Expecting to be chided or sassed for the comment, Evan is surprised when Giorgio gives him a soft expression he hasn't seen before.
"Thank you. It was a gift from my mother's side."
The pair share a moment of fondness with each other, which is suddenly ruined when a scream with a Spanish accent can be heard.
"Mr Alvarez, calm dow—" A different pair's instructor soothes.
"No!" Screams Santiago. "I have been calm enough! Having such a weak partner is bad enough, but this pendejo [fucktard] cannot even learn a simple dance. I will NOT have my suffering prolonged by this retard!"
The berated man looks down at the ground, feeling so very small.
"Monsieur Bernard. Stay where you are." Jean orders to Evan who had started walking towards the abused man.
"But he—"
"Do not forget that we are all soldiers here. You are to complete my drills until I dismiss you both." Jean says sternly. His expression softens a little. "Do not worry about that… mess. My colleague is more than capable of sorting it out.
"Poor Rúben…" Evan mumbles as he and Giorgio take their positions again. Guess we found out which poor guy is Santiago's partner.
Much to their displeasure it would be a total of five hours before they are given a satisfactory completion status of the remedial class.
Jean watched happily watched the duo grumble towards the doorway, as they were finally dismissed from his class and allowed their freedom. "Ahh, don't they remind you of us?"
Another grey-haired instructor clicked his tongue. "I take offense in you suggesting Italians lack 'la passion'.

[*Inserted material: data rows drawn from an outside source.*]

import Literature.Computability.Cryptography.LeftoverHashConditional
import Literature.Computability.Cryptography.EntropyFlatteningConditional
import Literature.Computability.Cryptography.AffineHashStrings
import Literature.Computability.Complexity.InteractiveProofsParallel
import HarnessLib

/-!
# Extracting flattened conditional entropy by universal hashing, in test form (HILL Cor. 4.5.3 / HRV13 §5.3)

> **Håstad–Impagliazzo–Levin–Luby 1999, Corollary 4.5.3** (with Prop. 4.4.1 and Lemma 4.5.1, the Leftover
> Hash Lemma for product distributions): for `k` independent copies of `⟨X, Z⟩` and a universal hash `h_R`
> on the `X`-part to `m = k·H(X | Z) − 2nk^{2/3}` bits, `⟨h_R(X^k), R, Z^k⟩` is statistically
> indistinguishable from `⟨U_m, R, Z^k⟩`. ("to use Corollary 4.5.3, we need to sacrifice 2nk^{2/3} at each
> stage", §7.)

The tree's rendering with explicit constants: conditional flattening of the `t`-fold product
(`card_condHeavy_tuple_le_exp`, Haitner–Reingold–Vadhan 2013 Lemma 2.1 (2) in counting form: all but an
`e^{−2tη²}` fraction of coin tuples lie in `(x,y)`-fibres of relative size `< 2^{−kmin}` inside their
`y`-fibre, `kmin = t(H(x,y) − H(y)) − tη log₂|Ω|`) combined with the generalized Leftover Hash Lemma in test
form (`LeftoverHash.leftoverHash_cond_test`, Dodis et al. 2008 Lemma 2.4: the fibre bound `M_c = max_a`
(fibre) satisfies `Σ_c M_c ≤ #heavy + 2^{−kmin}|W|`) for the string-keyed affine family `hashV`
(`isPairwiseIndep_hashV`): for every `[0,1]`-valued test `F` of (side information, key, hash value),
`|E F(y^t, U, h_U(x^t)) − E F(y^t, U, uniform)| ≤ ½ √(2^m (e^{−2tη²} + 2^{−kmin}))` (`extract_cond_test`).
No new named facts.
-/

namespace Literature.Computability.Cryptography

open Finset Real Complexity AffineStr

namespace HILL

namespace Extract

variable {Ω V : Type*} [Fintype Ω] [Nonempty Ω] [DecidableEq Ω] [DecidableEq V] {c t : ℕ}

/-- The hash input: the `t` strings of the copies as one vector. [folklore] -/
noncomputable def xvec (x : Ω → List.Vector Bool c) (w : Fin t → Ω) : List.Vector Bool (t * c) := tupleVecEquiv t c fun i => x (w i)

/-- The side information: the tuple of the copies' side values. [folklore] -/
def ztup (y : Ω → V) (w : Fin t → Ω) : Fin t → V := fun i => y (w i)

omit [Fintype Ω] [Nonempty Ω] [DecidableEq Ω] [DecidableEq V] in
/-- `xvec` together with `ztup` determines the `(x, y)`-tuple. [folklore] -/
theorem xvec_ztup_inj (x : Ω → List.Vector Bool c) (y : Ω → V) {w w' : Fin t → Ω} (hx : xvec x w = xvec x w') (hz : ztup y w = ztup y w') :
    (fun i => (x (w i), y (w i))) = fun i => (x (w' i), y (w' i)) := by
  have hx' : (fun i => x (w i)) = fun i => x (w' i) := (tupleVecEquiv t c).injective hx
  funext i
  exact Prod.ext (congrFun hx' i) (congrFun hz i)

/-- **The fibre bound** of the side information: the largest conditional fibre. [folklore] -/
noncomputable def Mfib (x : Ω → List.Vector Bool c) (y : Ω → V) (cv : Fin t → V) : ℕ :=
  Finset.univ.sup fun a : List.Vector Bool (t * c) => (Finset.univ.filter fun w : Fin t → Ω => ztup y w = cv ∧ xvec x w = a).card

omit [Nonempty Ω] [DecidableEq Ω] in
/-- Every conditional fibre is below the bound. [folklore] -/
theorem card_fibre_le_Mfib (x : Ω → List.Vector Bool c) (y : Ω → V) (cv : Fin t → V) (a : List.Vector Bool (t * c)) :
    (Finset.univ.filter fun w : Fin t → Ω => ztup y w = cv ∧ xvec x w = a).card ≤ Mfib x y cv :=
  Finset.le_sup (f := fun a : List.Vector Bool (t * c) => (Finset.univ.filter fun w : Fin t → Ω => ztup y w = cv ∧ xvec x w = a).card) (Finset.mem_univ a)

omit [Nonempty Ω] [DecidableEq Ω] in
/-- **`Σ_c M_c ≤ #heavy + 2^{−kmin}·|W|`**: on each slice the largest fibre is either heavy (then all of its
points are heavy) or below `2^{−kmin}` of the slice. [folklore] -/
theorem sum_Mfib_le (x : Ω → List.Vector Bool c) (y : Ω → V) (kmin : ℝ) :
    (∑ cv ∈ (Finset.univ : Finset (Fin t → Ω)).image (ztup y), (Mfib x y cv : ℝ)) ≤
      ((Finset.univ.filter fun w : Fin t → Ω =>
          (2 : ℝ) ^ (-kmin) * ((fiber Finset.univ (fun v : Fin t → Ω => fun i => y (v i)) (fun i => y (w i))).card : ℝ) ≤
            ((fiber Finset.univ (fun v : Fin t → Ω => fun i => (x (v i), y (v i))) (fun i => (x (w i), y (w i)))).card : ℝ)).card : ℝ) +
        (2 : ℝ) ^ (-kmin) * Fintype.card (Fin t → Ω) := by
  classical
  set heavy : Finset (Fin t → Ω) := Finset.univ.filter fun w : Fin t → Ω =>
      (2 : ℝ) ^ (-kmin) * ((fiber Finset.univ (fun v : Fin t → Ω => fun i => y (v i)) (fun i => y (w i))).card : ℝ) ≤
        ((fiber Finset.univ (fun v : Fin t → Ω => fun i => (x (v i), y (v i))) (fun i => (x (w i), y (w i)))).card : ℝ) with hheavy
  -- per slice
  have hslice : ∀ cv ∈ (Finset.univ : Finset (Fin t → Ω)).image (ztup y),
      (Mfib x y cv : ℝ) ≤ ((heavy.filter fun w => ztup y w = cv).card : ℝ) + (2 : ℝ) ^ (-kmin) * ((Finset.univ.filter fun w : Fin t → Ω => ztup y w = cv).card : ℝ) := by
    intro cv hcv
    -- a maximising hash value and a point of its fibre
    obtain ⟨a, -, ha⟩ := Finset.exists_max_image (Finset.univ : Finset (List.Vector Bool (t * c)))
      (fun a => (Finset.univ.filter fun w : Fin t → Ω => ztup y w = cv ∧ xvec x w = a).card) Finset.univ_nonempty
    have hM : Mfib x y cv = (Finset.univ.filter fun w : Fin t → Ω => ztup y w = cv ∧ xvec x w = a).card := by
      apply le_antisymm
      · exact Finset.sup_le fun b _ => ha b (Finset.mem_univ b)
      · exact card_fibre_le_Mfib x y cv a
    obtain ⟨w₀, -, hw₀⟩ := Finset.mem_image.1 hcv
    have hne : (Finset.univ.filter fun w : Fin t → Ω => ztup y w = cv ∧ xvec x w = a).Nonempty := by
      rw [← Finset.card_pos, ← hM]
      refine lt_of_lt_of_le ?_ (card_fibre_le_Mfib x y cv (xvec x w₀))
      exact Finset.card_pos.2 ⟨w₀, Finset.mem_filter.2 ⟨Finset.mem_univ _, hw₀, rfl⟩⟩
    obtain ⟨ws, hws⟩ := hne
    obtain ⟨hzs, hxs⟩ := (Finset.mem_filter.1 hws).2
    -- the two fibres through `ws` are the slice and the maximal fibre
    have hyfib : fiber Finset.univ (fun v : Fin t → Ω => fun i => y (v i)) (fun i => y (ws i)) = Finset.univ.filter fun w : Fin t → Ω => ztup y w = cv := by
      ext w; simp only [fiber, Finset.mem_filter, Finset.mem_univ, true_and] at hzs ⊢; rw [← hzs]; rfl
    have hxyfib : fiber Finset.univ (fun v : Fin t → Ω => fun i => (x (v i), y (v i))) (fun i => (x (ws i), y (ws i))) =
        Finset.univ.filter fun w : Fin t → Ω => ztup y w = cv ∧ xvec x w = a := by
      ext w
      simp only [fiber, Finset.mem_filter, Finset.mem_univ, true_and]
      constructor
      · intro h
        have hx' : (fun i => x (w i)) = fun i => x (ws i) := funext fun i => congrArg Prod.fst (congrFun h i)
        have hy' : ztup y w = ztup y ws := funext fun i => congrArg Prod.snd (congrFun h i)
        refine ⟨hy'.trans hzs, ?_⟩
        rw [← hxs, xvec, xvec, hx']
      · rintro ⟨hz, hx⟩
        exact xvec_ztup_inj x y (hx.trans hxs.symm) (hz.trans hzs.symm)
    by_cases hcase : (2 : ℝ) ^ (-kmin) * ((Finset.univ.filter fun w : Fin t → Ω => ztup y w = cv).card : ℝ) ≤
        ((Finset.univ.filter fun w : Fin t → Ω => ztup y w = cv ∧ xvec x w = a).card : ℝ)
    · -- heavy: every point of the maximal fibre is heavy and in the slice
      have hsub : (Finset.univ.filter fun w : Fin t → Ω => ztup y w = cv ∧ xvec x w = a) ⊆ heavy.filter fun w => ztup y w = cv := by
        intro w hw
        obtain ⟨hzw, hxw⟩ := (Finset.mem_filter.1 hw).2
        refine Finset.mem_filter.2 ⟨Finset.mem_filter.2 ⟨Finset.mem_univ _, ?_⟩, hzw⟩
        have e1 : fiber Finset.univ (fun v : Fin t → Ω => fun i => y (v i)) (fun i => y (w i)) = Finset.univ.filter fun w : Fin t → Ω => ztup y w = cv := by
          ext w'; simp only [fiber, Finset.mem_filter, Finset.mem_univ, true_and] at hzw ⊢; rw [← hzw]; rfl
        have e2 : fiber Finset.univ (fun v : Fin t → Ω => fun i => (x (v i), y (v i))) (fun i => (x (w i), y (w i))) =
            Finset.univ.filter fun w : Fin t → Ω => ztup y w = cv ∧ xvec x w = a := by
          rw [xvec_ztup_inj x y (hxw.trans hxs.symm) (hzw.trans hzs.symm)]
          exact hxyfib
        rw [e1, e2]; exact hcase
      have := Finset.card_le_card hsub
      have h0 : (0 : ℝ) ≤ (2 : ℝ) ^ (-kmin) * ((Finset.univ.filter fun w : Fin t → Ω => ztup y w = cv).card : ℝ) := by positivity
      rw [hM]
      have : ((Finset.univ.filter fun w : Fin t → Ω => ztup y w = cv ∧ xvec x w = a).card : ℝ) ≤ ((heavy.filter fun w => ztup y w = cv).card : ℝ) := by
        exact_mod_cast this
      linarith
    · rw [hM]
      have h0 : (0 : ℝ) ≤ ((heavy.filter fun w => ztup y w = cv).card : ℝ) := Nat.cast_nonneg _
      linarith [lt_of_not_ge hcase]
  refine (Finset.sum_le_sum hslice).trans ?_
  rw [Finset.sum_add_distrib, ← Finset.mul_sum]
  refine add_le_add ?_ ?_
  · rw [← Nat.cast_sum, Nat.cast_le]
    rw [← Finset.card_eq_sum_card_fiberwise (f := ztup y) (s := heavy) (t := Finset.univ.image (ztup y)) (fun w _ => Finset.mem_image_of_mem _ (Finset.mem_univ _))]
  · refine mul_le_mul_of_nonneg_left ?_ (by positivity)
    rw [← Nat.cast_sum, ← Finset.card_eq_sum_card_fiberwise (f := ztup y) (s := Finset.univ) (t := Finset.univ.image (ztup y))
      (fun w _ => Finset.mem_image_of_mem _ (Finset.mem_univ _)), Finset.card_univ]

/-- **Extraction of flattened conditional entropy, in test form** (HILL Cor. 4.5.3 with explicit constants): for
`t ≥ 1` independent copies of the coins, side information the copies' `y`-values, and the affine hash of the
copies' `x`-strings to `m` bits with a uniform key of `≥ m(tc+1)` bits, every `[0,1]`-valued test is fooled up to
`½ √(2^m (e^{−2tη²} + 2^{−(t(H(x,y)−H(y)) − tη log₂|Ω|)}))`.
[cite: HastadImpagliazzoLevinLuby1999, Cor. 4.5.3 (with Lemma 4.5.1 and Prop. 4.4.1)] -/
theorem extract_cond_test (x : Ω → List.Vector Bool c) (y : Ω → V) (ht : 0 < t) {η : ℝ} (hη : 0 ≤ η) (hΩ : 1 < Fintype.card Ω)
    {m keyLen : ℕ} (hkey : m * (t * c + 1) ≤ keyLen)
    (F : (Fin t → V) → List.Vector Bool keyLen × (Fin m → ZMod 2) → ℝ) (hF0 : ∀ cv p, 0 ≤ F cv p) (hF1 : ∀ cv p, F cv p ≤ 1) :
    |(∑ U : List.Vector Bool keyLen, ∑ w : Fin t → Ω, F (ztup y w) (U, hashV (t * c) m U.toList (xvec x w))) /
          ((Finset.univ : Finset (List.Vector Bool keyLen)).card * (Finset.univ : Finset (Fin t → Ω)).card) -
        (∑ U : List.Vector Bool keyLen, ∑ w : Fin t → Ω, ∑ u : Fin m → ZMod 2, F (ztup y w) (U, u)) /
          ((Finset.univ : Finset (List.Vector Bool keyLen)).card * (Finset.univ : Finset (Fin t → Ω)).card * Fintype.card (Fin m → ZMod 2))| ≤
      2⁻¹ * Real.sqrt (2 ^ m * (Real.exp (-2 * t * η ^ 2) +
        (2 : ℝ) ^ (-(t * (mapEntropy Finset.univ (fun v => (x v, y v)) - mapEntropy Finset.univ y) - t * η * Real.logb 2 (Fintype.card Ω))))) := by
  classical
  set kmin : ℝ := t * (mapEntropy Finset.univ (fun v => (x v, y v)) - mapEntropy Finset.univ y) - t * η * Real.logb 2 (Fintype.card Ω) with hkmin
  have hK : LeftoverHash.IsPairwiseIndep (Finset.univ : Finset (List.Vector Bool keyLen)) (fun U a => hashV (t * c) m U.toList a)
      (Finset.univ : Finset (List.Vector Bool (t * c))) := isPairwiseIndep_hashV hkey _
  have h := LeftoverHash.leftoverHash_cond_test Finset.univ_nonempty hK Finset.univ_nonempty (z := ztup y) (x := xvec x)
    (fun w _ => Finset.mem_univ _) (Mfib x y) (fun cv a => card_fibre_le_Mfib x y cv a) F hF0 hF1
  refine h.trans ?_
  refine mul_le_mul_of_nonneg_left (Real.sqrt_le_sqrt ?_) (by norm_num)
  have hγ : (Fintype.card (Fin m → ZMod 2) : ℝ) = 2 ^ m := by rw [Fintype.card_fun, Fintype.card_fin, ZMod.card]; push_cast; ring
  rw [hγ, mul_div_assoc]
  refine mul_le_mul_of_nonneg_left ?_ (by positivity)
  have hW : ((Finset.univ : Finset (Fin t → Ω)).card : ℝ) = (Fintype.card Ω : ℝ) ^ t := by
    rw [Finset.card_univ, Fintype.card_fun, Fintype.card_fin]; push_cast; ring
  have hWpos : (0 : ℝ) < (Fintype.card Ω : ℝ) ^ t := pow_pos (by exact_mod_cast Fintype.card_pos) t
  rw [hW, div_le_iff₀ hWpos]
  have hsum := sum_Mfib_le (t := t) x y kmin
  have hheavy := card_condHeavy_tuple_le_exp x y ht hη hΩ
  rw [Fintype.card_fun, Fintype.card_fin] at hsum
  push_cast at hsum
  calc (∑ cv ∈ (Finset.univ : Finset (Fin t → Ω)).image (ztup y), (Mfib x y cv : ℝ))
      ≤ Real.exp (-2 * t * η ^ 2) * (Fintype.card Ω : ℝ) ^ t + (2 : ℝ) ^ (-kmin) * (Fintype.card Ω : ℝ) ^ t := by
        refine hsum.trans (add_le_add hheavy le_rfl)
    _ = (Real.exp (-2 * t * η ^ 2) + (2 : ℝ) ^ (-kmin)) * (Fintype.card Ω : ℝ) ^ t := by ring

end Extract

end HILL

end Literature.Computability.Cryptography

"Ha ha ha! Now, now, Monsieur Bardi. That was just bait to get him to dance. I know how fiery Italians are from experience." Jean grinned holding out his hands. "Now! Shall we dance, my dear partner?"
[DAY 22]
They are in a labyrinth modelled after a warehouse today with pop-up targets. To add some danger to it, most of the targets have fitted motion detectors which activate paint guns to fire. When sufficiently hit, the paint gun deactivates while the pressure plates feed a score into a computer.
It's not to say they were slow in improving before being subjected to the horrors of eternal dancing, but their movement have a flow previously unseen.
Rather than trying to carry the team himself, Giorgio does the unthinkable, and lets his partner take point and have his pick of oncoming targets.
Evan relishes diving head first into the fray to mow down any immediate targets with his rapid fire. It suits his confident, albeit brash nature.
In their formation, Giorgio covers Evan's flank and takes out targets from a longer range utilising his high precision skills. It's as though they glided rather than battled through the training room.
"Phew! That felt waaaay easier than usual. It wasn't set to super easy or something, was it?" Evan says as they enter the review room.
Giorgio looks at a monitor. "No... Looks like it's set to the usual A-rank difficulty. Hey, we finished it in a little over three minutes."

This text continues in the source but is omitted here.